A third strand of research has dedicated attention to the intra-party organizational dynamics of rebel-to-party transformations. Research has shown that the historical legacies of armed groups usually imply the need for intra-party democratic reforms as the group enters into party politics. At the same time, a more inclusive decision-making might heighten competition between internal factions. Studies have also show that the essentially authoritarian character of rebel movements can be useful asset for mobilizing voters. One of the most difficult challenges that the new party must face is to redefine its relationship to the rank-and-file of the armed movement. Because armed group membership is often an important aspect of their social identity, former combatants are often opposed to post-war policy changes in the former rebel party. At the same time,  studies also demonstrates the strategic value for former rebel parties to retain social relationships and values cultivated in local communities during the armed struggle and channel these social needs into electoral support in the post-war period. Recent research has also documented the many other forms of political engagement that exist outside party politics, such as veteran associations, civil society groups and social movements. The benefits of such political activism is that it allows former armed group members to pursue political objectives no matter election outcomes.

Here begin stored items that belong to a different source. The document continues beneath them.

/-!
# Line `negsquares` — the NEGATIVE-SQUARES LAW (crux `MatrixDescartes`, stmt-ValiantsHypothesis-18050)

Ideator seat `val-idea-6`, generation 5 (lens «assume the law fails — what would VNP-hardness need?»).
HONEST FRAME: `VP ≠ VNP` is not moved; conjecture B (`KPlusLogSqLaw`) is untouched; the one `sorry` of this
file is the registered stub `stub_negSquaresLaw`, a CONJECTURE OF THE SEAT.  Everything else is proved.

## The lever (degree-free, height-free, read off the SIGN STRUCTURE of the coefficients)

Write each coefficient as a difference of positive semidefinite matrices, `S l = P l − N l`, and let
`κ := Σ_l rank (N l)` — the number of NEGATIVE SQUARES spent.  (Minimising over splittings gives
`κ(F) = Σ_l n₋(S l)`, the total negative inertia of the letters; replacing `F` by `−F` one may use
`min(Σ n₋, Σ n₊)`.)  `κ` is the Pontryagin index of the translation kernel `(x, y) ↦ F(e^{x+y})`:
for any `r ≥ K` distinct reals `x_i` the block moment matrix `[F(e^{x_i} e^{x_j})]_{i,j}` is congruent to
`(E ⊗ 1) (⊕_l S l) (E ⊗ 1)ᵀ` with `E = [e^{d_l x_i}]` a (totally positive, full column rank) generalised
Vandermonde matrix, so its inertia is exactly `(Σ n₊(S l), Σ n₋(S l))` — independent of `r`, of the degree
and of the spacing of the exponents (Krein–Langer «kernels with κ negative squares»; `κ = 0` is the
Bernstein–Widder / exponentially convex case).  For `m = 1` Laguerre's rule of signs (1883) reads `Z₊ ≤ 2κ`.

## The law (`NegSquaresLaw`, the stub) and why this grading, not the sign-word grading

  `Z₊(det Σ_l X^{d_l}(P_l − N_l)) ≤ 2 ^ (a · (log₂ m + log₂ K + 1) · (log₂ κ + 1))`,   `κ = Σ_l rank N_l`.

* `κ = 0`: no positive zero at all — PROVED below (`posRoots_eq_zero_of_posSemidef`, the base rung).
* `κ = 1`: the two-sided rank-one sector of line `Lift`; its `K`-free form `Z₊ ≤ 2m` is FALSE (tree
  `not_rankOneLaw_two`: `m = 2`, five rank-one PSD letters and one `−wwᵀ`, `Z₊ = 6`), which is why the law
  carries the factor `log₂ m + log₂ K + 1`; the polynomial form `NegSquaresOneLaw` below is the first open rung.
* `κ = m` at size `n = m(K+1)`: the image of the cell's universality (Theorem U, `UniversalityV2.md`: every
  symmetric `(m,K)` pencil lifts to ONE negative letter `J⁻` of rank `m` plus PSD letters).  The sign-word
  grading `V` of line `sign_split` (BMD) is collapsed by U to `V = 2` and is false there modulo H
  (Corollary K: the lifted bump monsters have `log Z₊ = Ω(log² n)` inside `V = 2`).  The negative-squares
  grading is NOT collapsed: the same monsters have `κ = 2k = poly(n)`, and the law predicts for them
  `log Z₊ ≤ a (log n + log K + 1)(log κ + 1) = O(log² n)` — consistent.  The law says: ROOTS ARE PAID FOR BY
  NEGATIVE SQUARES at a quasi-polynomial exchange rate, and a symmetric lacunary pencil of quasi-polynomial
  size has only `κ ≤ mK` of them.  (What VNP-hardness would need, read through this law: `2^{K^{1-o(1)}}`
  negative squares, i.e. super-quasi-polynomial SIZE — the size bound of the crux is load-bearing exactly as
  `Disproof.lean §A matrixDescartes_false_without_sizeBound` demands; the law spends it through `κ ≤ mK`.)
* Census rows (`Disproof.lean §C`, eleven-thirds register): every decided format is far inside the law for
  `a = 1` (e.g. `(2,6)`: `κ ≤ 6`, bound `2^{4·3}`) — NON-BINDING (critics #36/#32: no decided format can
  stress small κ).  The law is asymptotic in content.
* v2 (after VERDICTS crit-1 #36 + NOTE #39, crit-2 #32 = PASS-WITH-PRICE): on the slice `κ ≤ mK` the law is
  QP-MDR-shaped (S⁺, stronger than the crux and than B for `K ≫ log²(mK)`) — priced as such; the `κ = 1` rung
  is bounded ABOVE by `2·C(K+m−2, m−1)` (critics' determinant lemma `det(P − x^e wwᵀ) = det P − x^e·wᵀadj P w`,
  both parts coefficient-nonnegative, + the DOUBLED DESCARTES tool proved below,
  `card_posRoots_le_two_mul_negCoeffCount`: distinct positive zeros ≤ 2 · #negative coefficients), so it can
  only fail on the diagonal `m ≈ K → ∞`, in tropically SPECIAL position (#39: generic position is polynomial);
  new in v2, all proved: `m = 1` rung `scalar_rung` (`Z₊ ≤ 2κ`), `negSquaresOneLaw_of : NegSquaresLaw →
  NegSquaresOneLaw` (the first rung is an instance BY NAME, critics' P4); v2.1, proved IN THE KERNEL: the
  `m = 2`, `κ = 1` rung `rankOne_two_le` (`Z₊ ≤ 2K`, all exponents and heights) and `door26_rankOne_sector`
  (`≤ 12 ≤ 19` on the `(2,6)` door: every `DoorA26` violator has `κ ≥ 2`); v2.2, proved IN THE KERNEL: the
  SEMIDEFINITE-WORD sector at `m = 2`, `semidefinite_pair_two_le` (`Z₊ ≤ 2·K_P·K_N`, PSD letters against NSD
  letters, any exponents incl. repeats, any interleaving) and `door26_semidefinite_sector` (`≤ 18 ≤ 19` on the
  `(2,6)` door: every `DoorA26` violator has an indefinite letter — the class of line `sign_split` at `m = 2` is
  closed V-free); v2.3 (g6, memo `Lines/negsquares-thrift.md`): κ-thrift inspection of the tree's N3 staircase
  (κ* ≥ (m−3)/2, consistent, uninformative) and the COMMUTING `κ = 1` sector — explicit bilinear family
  `Z₊ = 2(m−1)(K−2)+1` and the located first-stub candidate `CommutingOneLaw` (`Z₊ ≤ 2mK+1`, typed, not
  proved; `commuting_le_of_negSquaresOneLaw` places it under the `κ = 1` rung BY NAME).

## Composition (kernel-checked): `NegSquaresLaw → MatrixDescartes` BY NAME

Split `S l = γ_l•1 − (γ_l•1 − S l)` with `γ_l = 1 + ‖S l‖_F²` (tree `stub_psdDominate`), so `κ ≤ mK`; the law
gives `Z₊ ≤ 2^{a (log m + log K + 1)(log (mK) + 1)}`, reflection (`realRootLawAt_of_posRootLawAt`) gives all real
zeros, and in the crux's regime `m ≤ 2^((log K + c)^c)` the exponent is `O_c((log K + 2c+2)^{2c+2}) = o(K log K)`
(tree `StubArith4.exp_le`).  For `closes` only the slice `κ ≤ mK` is consumed (= the census's S1 currency);
the grading is the line's INDUCTION VARIABLE (base `κ = 0` proved here, first rung `κ = 1` typed here), and —
unlike `V` — it is not an artefact of the normal form.

## STATUS rev 2.4 (2026-08-28, REWIRED to the tree — val-port-4 g1 for the val-lit merged desk g11, RULING #259 (a); line content UNCHANGED)
The stub-free part (the line's port turnkey `Lines/negsquares_rungs_turnkey.lean`, sha16 d18263607a42fde7; val-idea-crit-1 #41 (A) / #43
«CLEAN FOR PORT») is now in `Theorems/` BY NAME: `…LacunarySymmetroidMatrixDescartesNegSquaresRungs` (p616147: `negCoeffCount`, doubled
Descartes `card_posRoots_le_two_mul_negCoeffCount`, `scalar_rung`, `rankOne_two_le`, `door26_rankOne_sector`, …) and
`…LacunarySymmetroidMatrixDescartesNegSquaresSector` (p616885: `semidefinite_pair_two_le`, `door26_semidefinite_sector`), namespace
`Summit.ValiantsHypothesis.ValiantsHypothesis.Theorems.LacunarySymmetroidMatrixDescartes.NegSquaresRungs`.  This file (base = v2.3, g6) now IMPORTS
them: `negCoeffCount` is RE-EXPORTED (v2.2 text kept as a comment) and the 19 twin theorems keep NAME + SIGNATURE with by-name bodies; the
line's own vocabulary (`pencil`, `posRoots`, `negSquares`), the laws `NegSquaresLaw` / `NegSquaresOneLaw` / `CommutingOneLaw`, the ONE stub
`stub_negSquaresLaw` (LAW, 0 provers) and the compositions reaching `MatrixDescartes` BY NAME are UNCHANGED (local).  Sorries 1 → 1
(`stub_negSquaresLaw`); nothing registered changes.
-/

set_option linter.dupNamespace false

namespace Summit.ValiantsHypothesis.ValiantsHypothesis.Cruxes.MatrixDescartes.NegSquares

What are some of the implications of the 2022 elections for the future of Bangsamoro? 

The next three years are likely to be instrumental in determining the fate of the former rebels beyond the 2025 elections and the end of the transition period. The election of ‘Bongbong’ Marcos as President – a candidate endorsed by four of the five Governors in the BARMM region in opposition to the MILF – undoubtedly constitutes a real threat to the governance of BARMM as well as the peace process at large. 

First, there is a real risk that the new President will down-prioritize the government’s obligations towards the peace agreement, replace the government-appointed members to the BTA with some of MILFs more vocal opponents in the region, or even decide to carry out a constitutional review of the entire legislative framework for the autonomy. There is also an urgent need to speed up the so called ‘normalization’ process – especially the decommissioning –  ahead of the coming elections. 

Second, unless regional tensions are de-escalated and BARMM is perceived to provide a more inclusive regional governance, it will be difficult to distribute the peace dividends to the population at large within the framework of the transition period. Based on the recent results in the local government elections, the UBJP may face considerable challenges to muster enough votes to establish itself as a ‘consistent contender’ in the 2025 elections. 

Third, the key question is if the MILF – and especially its combatants – will remain loyal to the terms of the peace accord if this is the case. Some of the younger MILF fighters may very well re-mobilize to the still armed groups in the region, something that is already happening, and latent extremist cell could capitalize on the security vacuum that would emerge if the MILF and federal government cooperation falters. But there are also many other challenges to deal with, including inside the armed movement. The political party project needs to be better anchored in the movement at large and redefined in such a way that it encourages unity around the common cause of self-determination rather than instigating internal divisions within its ranks.